Par Jim Rickards18 Nov 2016

Quelles dernières semaines étonnantes !

Non seulement Donald Trump a été élu, mais les investisseurs ont subi un choc violent en raison de trades nocturnes secrets, opérés par deux des hommes les plus riches du monde.

Les stratégies que nous avions soigneusement élaborées sont passées sous deux rouleaux compresseurs à 1 milliard de dollars opérés par le trader légendaire Carl Icahn, et l’as des hedge funds, Stan Drunkenmiller. Le raid qu’ils ont lancé sur les marchés, tous les deux juste avant l’aube, a produit d’épouvantables résultats.
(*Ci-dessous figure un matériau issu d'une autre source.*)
import Summits.HodgeConjecture.HodgeConjecture.Theorems.TropicalWeilObstructionTropicalHodgeBoundCertDataB

/-!
# Crux `TropicalHodgeBound` (stmt-HodgeConjecture-18480), stub 4 — part C4.4: kernel run of the
# certificate, chunks 21–28

Route `TropicalWeilObstruction` of `HodgeConjecture`, registered line `birth`, stub
`stub_rationalHodgeCoordinates`. Each theorem states that one chunk of the propagation certificate
(`…CertData*`) passes the checker `Chk.checkChunk` of `…ChkCore` (incoming boundary facts, packed steps,
outgoing boundary facts, final unknowns); proved by `decide +kernel` (pure integer/list computation,
≈ 10⁶–10⁷ kernel reductions per chunk, hence the raised `maxHeartbeats`/`maxRecDepth`). Soundness of the
checker (`…CheckerSound`, `…CheckerEquations`) turns these into linear relations among the integer
coordinates of a tropical cycle class (`…Certificate`).

References: [Zharkov2020TropicalWeil] I. Zharkov, arXiv:2002.02347, §2; [MikhalkinZharkov2014Eigenwave]
G. Mikhalkin, I. Zharkov, LN UMI 15 (2014), Thm. 5.4.
-/

set_option linter.dupNamespace false

namespace Summit.HodgeConjecture.HodgeConjecture.Theorems.TropicalHodgeBound

namespace Chk

set_option maxRecDepth 100000 in
set_option maxHeartbeats 400000000 in
/-- Chunk `21` of the certificate passes the checker. [cite: Zharkov2020TropicalWeil, §2] -/
theorem chunk21_ok : checkChunk [] ch21 [] (ch21.map stepTarget) = true := by
  decide +kernel

set_option maxRecDepth 100000 in
set_option maxHeartbeats 400000000 in
/-- Chunk `22` of the certificate passes the checker. [cite: Zharkov2020TropicalWeil, §2] -/
theorem chunk22_ok : checkChunk [] ch22 [] (ch22.map stepTarget) = true := by
  decide +kernel

set_option maxRecDepth 100000 in
set_option maxHeartbeats 400000000 in
/-- Chunk `23` of the certificate passes the checker. [cite: Zharkov2020TropicalWeil, §2] -/
theorem chunk23_ok : checkChunk [] ch23 [] (ch23.map stepTarget) = true := by
  decide +kernel

set_option maxRecDepth 100000 in
set_option maxHeartbeats 400000000 in
/-- Chunk `24` of the certificate passes the checker. [cite: Zharkov2020TropicalWeil, §2] -/
theorem chunk24_ok : checkChunk [] ch24 [] (ch24.map stepTarget) = true := by
  decide +kernel

set_option maxRecDepth 100000 in
set_option maxHeartbeats 400000000 in
/-- Chunk `25` of the certificate passes the checker. [cite: Zharkov2020TropicalWeil, §2] -/
theorem chunk25_ok : checkChunk [] ch25 [] (ch25.map stepTarget) = true := by
  decide +kernel

set_option maxRecDepth 100000 in
set_option maxHeartbeats 400000000 in
/-- Chunk `26` of the certificate passes the checker. [cite: Zharkov2020TropicalWeil, §2] -/
theorem chunk26_ok : checkChunk [] ch26 [] (ch26.map stepTarget) = true := by
  decide +kernel

set_option maxRecDepth 100000 in
set_option maxHeartbeats 400000000 in
/-- Chunk `27` of the certificate passes the checker. [cite: Zharkov2020TropicalWeil, §2] -/
theorem chunk27_ok : checkChunk [] ch27 [] (ch27.map stepTarget) = true := by
  decide +kernel

set_option maxRecDepth 100000 in
set_option maxHeartbeats 400000000 in
/-- Chunk `28` of the certificate passes the checker. [cite: Zharkov2020TropicalWeil, §2] -/
theorem chunk28_ok : checkChunk [] ch28 [] (ch28.map stepTarget) = true := by
  decide +kernel

end Chk

end Summit.HodgeConjecture.HodgeConjecture.Theorems.TropicalHodgeBound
Ce sur quoi nous avions parié

Alors que le jour de l’élection du 8 novembre se rapprochait, nous avions annoncé à nos lecteurs ce qui suit :

  • Trump allait gagner malgré des probabilités écrasantes, et une opinion générale, contre lui ;
  • les actions subiraient un sell-off en cas de victoire de Trump, mais rebondiraient ensuite, après examen de sa politique en faveur de la croissance ;
  • l’or bondirait et conserverait ses gains, en s’installant sur ses nouveaux supports, plus élevés.
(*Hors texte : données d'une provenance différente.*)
import Summits.QuantumFields.YangMills.Theorems.UnitScaleTiltProp7SectET3N06LeavesRelZ
import Summits.QuantumFields.YangMills.Theorems.UnitScaleTiltProp7SectET3N06LeavesRecord
import HarnessLib

/-!
# Route `UnitScaleTilt`, crux «MinimiserStabilityRegPr» (stmt-QuantumFields-19200, v10 stub EX, route (α), node N06(d = 3)) — **THE `norm_G` ROW OF C-min FROM THE TEXT OF RECORD**:
# Track A's leaf of record `B9Thm313WholeLeafCompletePairMBZ.thm313Printed_completePairMBZ` (Theorem 3.13 as the whole printed leaf `B9.Thm313Printed`, residual ABSORBED, Z-classed
# letters, carrier-relative co-readings) READ AT `KIdx 2 ℓ hd3 hL b₀ b₁ ∕ geo9K ∕ bgT3` through the M-floor junction (OWNER RULING g25-№2: «N06(d = 3) = Track A's leaves
# `thm313Printed_completePairMBZ` ∕ `thm312Printed_completePairMBZ` read at d = 3»)

Cell `ym3-torus` (HUMAN RULING D-0037, YM ladder rung R3 — NOT the Clay problem), width seat ym-ust-20520-w1 g3.  Count-neutral helper (`--supports stmt-QuantumFields-19200 --as
helper`); registry untouched; THEOREMS ONLY (0 `def`, 0 `sorry`); NOTHING of [Balaban1985BackgroundPropagators] is asserted.

WHAT.  ★★★ `normG_row_of_recordObligations` = `Prop7SectET3NormG.normG_row_of_t313_classTransfer` (✓ p600795) ∘ `Prop7SectET3N06LeavesRecord.t313_of_pins_T3_completePairMBZ` (✓ p604909) at the band
`b₀ = b₁ = 1` of `memberIdx`, pins `HasRWExpOfOps`∕`PosDefKOfOps`: the displayed `norm_G` row of `Cmin_of_P6T3_chart_growth_pd` (shape `RegPr … e U₀ → e ≤ a₀∕(L·L^{a'}) → ‖Gop (memberIdx …)
(cfgV1OfT3 U₀) f‖ ≤ B₀′‖f‖`, above the M-threshold) FROM the record-species obligations + ★w1 g2's `ClassTransferT3` (BG-336) + the two definitional (115)-pins — the DEPMAP edge
«N06(d = 3) [text of record] → norm_G» as ONE kernel statement, residual-free.
HONEST SCOPE: a by-name port at d := 2 over the floor subtype `{i // M⋆ ≤ (geo9K i).M}` (`M⋆ := max M_nbr (r+1)`); every analytic row stays a displayed hypothesis (incl. the XL item
`Thm33G0` and Track A's located `Letters313IMB.locX` defect, displayed as at the record); N06(d = 3) NOT discharged; nothing here claims EX, the crux, V3∕R3, d = 4 or the mass gap.

References: T. Bałaban, CMP **99** (1985) 389–434 [Balaban1985BackgroundPropagators]; CMP **96** (1984) 223–250 [Balaban1984PropagatorsII].
-/

set_option autoImplicit false

noncomputable section

open scoped Matrix.Norms.L2Operator

namespace Summit.QuantumFields.YangMills.Theorems.Prop7SectET3N06LeavesRecordNormG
Notre stratégie de trade était un put sur le S&P 500, avec sortie rapide, et un call sur l’or.
Tout s’est essentiellement déroulé comme prévu, mais en un laps de temps bien trop court pour que nous puissions réagir (quelques heures en pleine nuit). Et deux rouleaux compresseurs ont contrarié nos opportunités de gain.
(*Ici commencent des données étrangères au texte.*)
/-
b2b-lace packet, LEAN TYPING SEAT 2 gen 15 (unit `b2b-lace-lean2-g15`).  The App.-C-consistent Step-4 summand of the `f₃` bound map
(DIVERGENCE D75; REFEREE v68 R385 / ORDERS (1): "the corrected improvement map with `NobleLaplacianBounds.abs_H4_le` in the place of
`F3Bounds.boundH4` — NEW module(s); `F3Bounds` untouched").  Sibling of `F3Bounds.lean` (UNCHANGED); consumed by the docstrings of
`MeanFieldD11CertRev8.lean` (what its `bo8` cells discharge) and by the (S2b)-IMPR chain.
-/
import Literature.Probability.FitznerVanDerHofstad2017.F3Bounds
import Literature.Probability.FitznerVanDerHofstad2017.NobleLaplacianBounds
import HarnessLib

/-!
# Literature.Probability.FitznerVanDerHofstad2017.F3BoundsD75 — the App.-C-consistent Step-4 summand of (3.87), typed beside `F3Bounds`

[NoBLE17] = Fitzner–van der Hofstad, *Generalized approach to the non-backtracking lace expansion*, PTRF 169 (2017) 1041–1119;
[FvdH17] = *Mean-field behavior for nearest-neighbor percolation in d > 10*, EJP 22 (2017) no. 43 (supplementary notebook `General.nb`).

`F3Bounds.boundH4` reproduces [NoBLE17] (3.78) / `General.nb` In[2] `BoundH[4,…]` AS PRINTED AND CODED:
`K̲ (β_{ΔR,Φ} K_{n,l}(x) + β_{|ΔR,F|} Γ₂′ K_{n+1,l}(x))`.  The tree's pointwise Fourier-space Step-4 bound
`NobleLaplacianBounds.LapAtoms.KeyBounds.abs_H4_le` is `|Ĥ₄(k)| ≤ K̲ Ĉ(k) (β_{ΔR,Φ} + β_{|ΔR,F|} Γ₂′ Ĉ(k))`, `Ĉ(k) = 1/[1 − D̂(k)]`: one power
of `Ĉ` more than the print (the print would need `1/[1 − F̂(k)] ≤ K̲` uniformly in `k`, which (3.46) does not give near `k = 0`; the extra
power is what [NoBLE17] App. C supports — DIVERGENCE D75 of the b2b-lace audit, referee ruling REFEREE v68 R385).  Multiplying by the `n`
two-point lines of the diagram `ℋ^{n,l}` (`|Ĝ(k)| ≤ Γ₂′ Ĉ(k)`, (3.47) = `KeyBounds.abs_G_le`) gives the pointwise majorant
`K̲ Γ₂′ⁿ (β_{ΔR,Φ} Ĉ^{n+1} + β_{|ΔR,F|} Γ₂′ Ĉ^{n+2})` (`LapAtoms.KeyBounds.pow_abs_G_mul_abs_H4_le` below), whose integral against the
`(l, x)`-kernel, with the dictionary `∫ Ĉ^m · (kernel) ↦ K_{m,l}(x)` of [NoBLE17] §3.3.4 (3.35)–(3.38), is the APP.-C-CONSISTENT STEP-4 SUMMAND

  `boundH4D75 τ n l v a = K̲ · Γ₂′ⁿ · (β_{ΔR,Φ} · K_{n+1,l}(v) + β_{|ΔR,F|} · Γ₂′ · K_{n+2,l}(v))`

— exactly the engines' token `d75` (engine A: the count-asserted text patch of `General.nb` In[2]
`Kunderline*((bRpDelta*K[n,l,v])+((bRfDelta*Gamma2dash)*K[n+1,l,v]))` → `(Kunderline*Gamma2dash^n)*((bRpDelta*K[n+1,l,v])+((bRfDelta*Gamma2dash)*K[n+2,l,v]))`,
num5-g14 `d75_patch.py` / num1-g22 `h4_patch.py`; engine B: interpreter token `d75`, num2-g20), with which the cells `D11.bo8` of Cert rev 8 were computed.
This module declares that summand and the resulting bound map `boundHD75 = H1 + H2 + H3 + H4D75 + H5`, `boundFThreeD75` (cell maximum), their
M3-monotone minorants, and proves the order properties `F3Bounds` proves for the printed map (monotone in the information order on well-formed
arguments; minorant inequalities).  `F3Bounds` is NOT modified: the printed map and this one coexist, as Cert rev 7 (print-faithful, of record)
and Cert rev 8 (D75, record candidate) do.

Nothing here is a cited fact: every declaration is a definition (the D75 text of the summand) or a theorem proved from it and from
`NobleLaplacianBounds`; no numeral and no dimension enters.
[cite: FitznerVanDerHofstad2016NoBLE, §3.3.5 Step 4 (3.78) p. 1077 and (3.87) p. 1079, §3.3.4 (3.46)–(3.47) p. 1072, App. C;
 FitznerVanDerHofstad2017, supplementary notebook General.nb In[2]–In[3]]
-/

noncomputable section

namespace Literature.Probability.FitznerVanDerHofstad2017

/-! ## The pointwise majorant behind the summand -/

namespace LapAtoms.KeyBounds

variable {a : LapAtoms} {r : F3Bounds.Args} (h : a.KeyBounds r)
include h

/-- **Step 4 with the `n` two-point lines, pointwise in `k`** (App.-C-consistent form, DIVERGENCE D75): from `abs_H4_le`
(`|Ĥ₄| ≤ K̲ Ĉ (β_{ΔR,Φ} + β_{|ΔR,F|} Γ₂′ Ĉ)`) and (3.47) (`|Ĝ| ≤ Γ₂′ Ĉ`),
`|Ĝ(k)|ⁿ |Ĥ₄(k)| ≤ K̲ Γ₂′ⁿ (β_{ΔR,Φ} Ĉ(k)^{n+1} + β_{|ΔR,F|} Γ₂′ Ĉ(k)^{n+2})`, `Ĉ = 1/[1 − D̂]` — the integrand whose `(l,x)`-kernel
integral is `F3Bounds.boundH4D75` under `∫ Ĉ^m ↦ K_{m,l}`.
[cite: FitznerVanDerHofstad2016NoBLE, §3.3.5 Step 4 p. 1077 with §3.3.4 (3.46)–(3.47) p. 1072 and App. C] -/
theorem pow_abs_G_mul_abs_H4_le (n : ℕ) :
    |a.G| ^ n * |a.H4| ≤
      r.Kunderline * r.Gamma2dash ^ n *
        (r.bRpDelta * (1 / (1 - a.D)) ^ (n + 1) + r.bRfDelta * r.Gamma2dash * (1 / (1 - a.D)) ^ (n + 2)) := by
  have hC : 0 < 1 / (1 - a.D) := h.C_pos
  have hK : 0 ≤ r.Kunderline := h.K_nn
  have hΓ : 0 ≤ r.Gamma2dash := h.Gamma2dash_nn
  have hbF : 0 ≤ r.bRfDelta := h.bRfDelta_nn
  have hbΦ : 0 ≤ r.bRpDelta := h.bRpDelta_nn
  have hG : |a.G| ^ n ≤ (r.Gamma2dash * (1 / (1 - a.D))) ^ n :=
    pow_le_pow_left₀ (abs_nonneg _) h.abs_G_le n
  calc |a.G| ^ n * |a.H4|
      ≤ (r.Gamma2dash * (1 / (1 - a.D))) ^ n *
          (r.Kunderline * (r.bRpDelta * (1 / (1 - a.D)) + r.bRfDelta * r.Gamma2dash * (1 / (1 - a.D)) ^ 2)) :=
        mul_le_mul hG h.abs_H4_le (abs_nonneg _) (by positivity)
    _ = _ := by ring

end LapAtoms.KeyBounds

namespace F3Bounds

variable {ν : Type*}

/-! ## The summand and the bound map -/

/-- The APP.-C-CONSISTENT Step-4 summand (DIVERGENCE D75; engines' token `d75`):
`K̲ · Γ₂′ⁿ · (β_{ΔR,Φ} K_{n+1,l}(v) + β_{|ΔR,F|} Γ₂′ K_{n+2,l}(v))` — the `(l,v)`-kernel integral of the pointwise majorant
`LapAtoms.KeyBounds.pow_abs_G_mul_abs_H4_le` under `∫ Ĉ^m ↦ τ.K m l v`; compare `boundH4` = (3.78) as printed
(`K̲ (β_{ΔR,Φ} K_{n,l} + β_{|ΔR,F|} Γ₂′ K_{n+1,l})`: no `Γ₂′ⁿ`, one power of `Ĉ` less).
[cite: FitznerVanDerHofstad2016NoBLE, §3.3.5 Step 4 (3.78) p. 1077, App.-C-consistent form; FitznerVanDerHofstad2017, notebook General.nb In[2] `BoundH[4]` with the D75 patch] -/
def boundH4D75 (τ : Tables ν) (n l : ℕ) (v : ν) (a : Args) : ℝ :=
  a.Kunderline * a.Gamma2dash ^ n * (a.bRpDelta * τ.K (n+1) l v + a.bRfDelta * a.Gamma2dash * τ.K (n+2) l v)

/-- The numerator of (3.87) with the App.-C-consistent Step 4: `H1 + H2 + H3 + H4D75 + H5` (the other four summands are `F3Bounds`', by name).
[cite: FitznerVanDerHofstad2016NoBLE, §3.3.5 (3.87) p. 1079 with Step 4 in the App.-C-consistent form] -/
def boundHD75 (τ : Tables ν) (n l : ℕ) (v : ν) (a : Args) : ℝ :=
  boundH1 τ n l v a + boundH2 τ n l v a + boundH3 τ n l v a + boundH4D75 τ n l v a + boundH5 τ n l v a

/-- Its M3-monotone minorant (`boundH3Mono` for `boundH3`, as `boundHMono`). [folklore] -/
def boundHMonoD75 (τ : Tables ν) (n l : ℕ) (v : ν) (a : Args) : ℝ :=
  boundH1 τ n l v a + boundH2 τ n l v a + boundH3Mono τ n l v a + boundH4D75 τ n l v a + boundH5 τ n l v a

/-- `BoundFThree` with the App.-C-consistent Step 4: the cell maximum over the nodes `v ∈ v₀ :: vs` of `boundHD75`.
[cite: FitznerVanDerHofstad2016NoBLE, §3.3.5 (3.87) p. 1079; FitznerVanDerHofstad2017, notebook General.nb In[3] with the D75 patch of In[2]] -/
def boundFThreeD75 (τ : Tables ν) (n l : ℕ) (v₀ : ν) (vs : List ν) (a : Args) : ℝ :=
  vs.foldr (fun v acc => max (boundHD75 τ n l v a) acc) (boundHD75 τ n l v₀ a)

/-- The M3-monotone minorant of `boundFThreeD75` (cellwise `boundHMonoD75`). [folklore] -/
def boundFThreeMonoD75 (τ : Tables ν) (n l : ℕ) (v₀ : ν) (vs : List ν) (a : Args) : ℝ :=
  vs.foldr (fun v acc => max (boundHMonoD75 τ n l v a) acc) (boundHMonoD75 τ n l v₀ a)

/-! ## Elementary relations -/

/-- The D75 map differs from the printed one exactly in the Step-4 summand. [folklore] -/
theorem boundHD75_eq_boundH_sub_add (τ : Tables ν) (n l : ℕ) (v : ν) (a : Args) :
    boundHD75 τ n l v a = boundH τ n l v a - boundH4 τ n l v a + boundH4D75 τ n l v a := by
  simp only [boundHD75, boundH]; ring

/-- Same for the M3 minorants. [folklore] -/
theorem boundHMonoD75_eq_boundHMono_sub_add (τ : Tables ν) (n l : ℕ) (v : ν) (a : Args) :
    boundHMonoD75 τ n l v a = boundHMono τ n l v a - boundH4 τ n l v a + boundH4D75 τ n l v a := by
  simp only [boundHMonoD75, boundHMono]; ring

/-- At `n = 0` the summand is `K̲ (β_{ΔR,Φ} K_{1,l} + β_{|ΔR,F|} Γ₂′ K_{2,l})` — the shape of `abs_H4_le` under `∫ Ĉ^m ↦ K_{m,l}`. [folklore] -/
theorem boundH4D75_zero (τ : Tables ν) (l : ℕ) (v : ν) (a : Args) :
    boundH4D75 τ 0 l v a = a.Kunderline * (a.bRpDelta * τ.K 1 l v + a.bRfDelta * a.Gamma2dash * τ.K 2 l v) := by
  simp [boundH4D75]

/-- The summand is non-negative on well-formed arguments and non-negative tables. [folklore] -/
theorem boundH4D75_nonneg {τ : Tables ν} (hτ : τ.Nonneg) {a : Args} (ha : a.WF) (n l : ℕ) (v : ν) :
    0 ≤ boundH4D75 τ n l v a := by
  obtain ⟨hG, hcp, haf, hafx, hap, hRp, hRfD, hRpD, hK⟩ := ha
  have := hτ.K (n+1) l v; have := hτ.K (n+2) l v
  simp only [boundH4D75]
  positivity

/-- Every node's `boundHD75` is below the cell maximum `boundFThreeD75` (head node). [folklore] -/
theorem boundHD75_le_boundFThreeD75_head (τ : Tables ν) (n l : ℕ) (v₀ : ν) (vs : List ν) (a : Args) :
    boundHD75 τ n l v₀ a ≤ boundFThreeD75 τ n l v₀ vs a := by
  unfold boundFThreeD75
  induction vs with
  | nil => simp
  | cons v vs ih => simp only [List.foldr_cons]; exact ih.trans (le_max_right _ _)

/-- Every node's `boundHD75` is below the cell maximum `boundFThreeD75` (tail nodes). [folklore] -/
theorem boundHD75_le_boundFThreeD75_of_mem (τ : Tables ν) (n l : ℕ) (v₀ : ν) {vs : List ν} {v : ν} (hv : v ∈ vs) (a : Args) :
    boundHD75 τ n l v a ≤ boundFThreeD75 τ n l v₀ vs a := by
  unfold boundFThreeD75
  induction vs with
  | nil => simp at hv
  | cons w vs ih =>
    simp only [List.foldr_cons]
    rcases List.mem_cons.1 hv with rfl | hv
    · exact le_max_left _ _
    · exact (ih hv).trans (le_max_right _ _)


/-! ## Order properties (as `F3Bounds` for the printed map) -/

section Mono

variable {τ : Tables ν} (hτ : τ.Nonneg) {a b : Args}
include hτ

/-- The D75 Step-4 summand is monotone in the information order on well-formed arguments. [folklore] -/
theorem boundH4D75_mono (ha : a.WF) (hb : b.WF) (h : Args.Dom a b) (n l : ℕ) (v : ν) :
    boundH4D75 τ n l v a ≤ boundH4D75 τ n l v b := by
  obtain ⟨hG, hcp, haf, hafx, hap, hRp, hRfD, hRpD, hK⟩ := ha
  obtain ⟨hG', hcp', haf', hafx', hap', hRp', hRfD', hRpD', hK'⟩ := hb
  obtain ⟨dG, dcp, daf, dafx, dap, dRf, dRp, dRfD, dRpD, dK⟩ := h
  have := hτ.K (n+1) l v; have := hτ.K (n+2) l v
  simp only [boundH4D75]
  gcongr

/-- The M3-patched D75 numerator is monotone in the information order on well-formed arguments. [folklore] -/
theorem boundHMonoD75_mono (ha : a.WF) (hb : b.WF) (h : Args.Dom a b) (n l : ℕ) (v : ν) :
    boundHMonoD75 τ n l v a ≤ boundHMonoD75 τ n l v b := by
  unfold boundHMonoD75
  gcongr
  · exact boundH1_mono hτ ha hb h n l v
  · exact boundH2_mono hτ ha hb h n l v
  · exact boundH3Mono_mono hτ ha hb h n l v
  · exact boundH4D75_mono hτ ha hb h n l v
  · exact boundH5_mono hτ ha hb h n l v

/-- The M3 patch is a minorant of the D75 numerator. [folklore] -/
theorem boundHMonoD75_le_boundHD75 (ha : a.WF) (n l : ℕ) (v : ν) :
    boundHMonoD75 τ n l v a ≤ boundHD75 τ n l v a := by
  unfold boundHMonoD75 boundHD75
  have := boundH3Mono_le_boundH3 hτ ha n l v
  linarith

/-- `boundFThreeMonoD75` is monotone in the information order on well-formed arguments. [folklore] -/
theorem boundFThreeMonoD75_mono (ha : a.WF) (hb : b.WF) (h : Args.Dom a b) (n l : ℕ) (v₀ : ν) (vs : List ν) :
    boundFThreeMonoD75 τ n l v₀ vs a ≤ boundFThreeMonoD75 τ n l v₀ vs b := by
  unfold boundFThreeMonoD75
  induction vs with
  | nil => simpa using boundHMonoD75_mono hτ ha hb h n l v₀
  | cons v vs ih =>
    simp only [List.foldr_cons]
    exact max_le_max (boundHMonoD75_mono hτ ha hb h n l v) ih

/-- `boundFThreeMonoD75 ≤ boundFThreeD75` on well-formed arguments. [folklore] -/
theorem boundFThreeMonoD75_le (ha : a.WF) (n l : ℕ) (v₀ : ν) (vs : List ν) :
    boundFThreeMonoD75 τ n l v₀ vs a ≤ boundFThreeD75 τ n l v₀ vs a := by
  unfold boundFThreeMonoD75 boundFThreeD75
  induction vs with
  | nil => simpa using boundHMonoD75_le_boundHD75 hτ ha n l v₀
  | cons v vs ih =>
    simp only [List.foldr_cons]
    exact max_le_max (boundHMonoD75_le_boundHD75 hτ ha n l v) ih

end Mono

end F3Bounds

end Literature.Probability.FitznerVanDerHofstad2017

end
Premier rouleur compresseur à 1 Mds$ : Icahn achète le S&P 500 dans la nuit

Le premier a été provoqué par ce légendaire trader du marché actions, Carl Icahn, un ami proche de Donald Trump, qui a quitté la soirée de la victoire au beau milieu de la nuit et ordonné à ses traders d’acheter 1 Md$ d’actions alors même que les futures des indices boursiers plongeaient. Voici comment Bloomberg a relaté cette histoire :

Alors que Donald Trump célébrait sa victoire surprise sur Hillary Clinton, et que les Futures sur actions plongeaient en réaction à cet évènement, Carl Icahn, investisseur milliardaire et partisan de Trump, est rentré à la maison pour lancer des trades.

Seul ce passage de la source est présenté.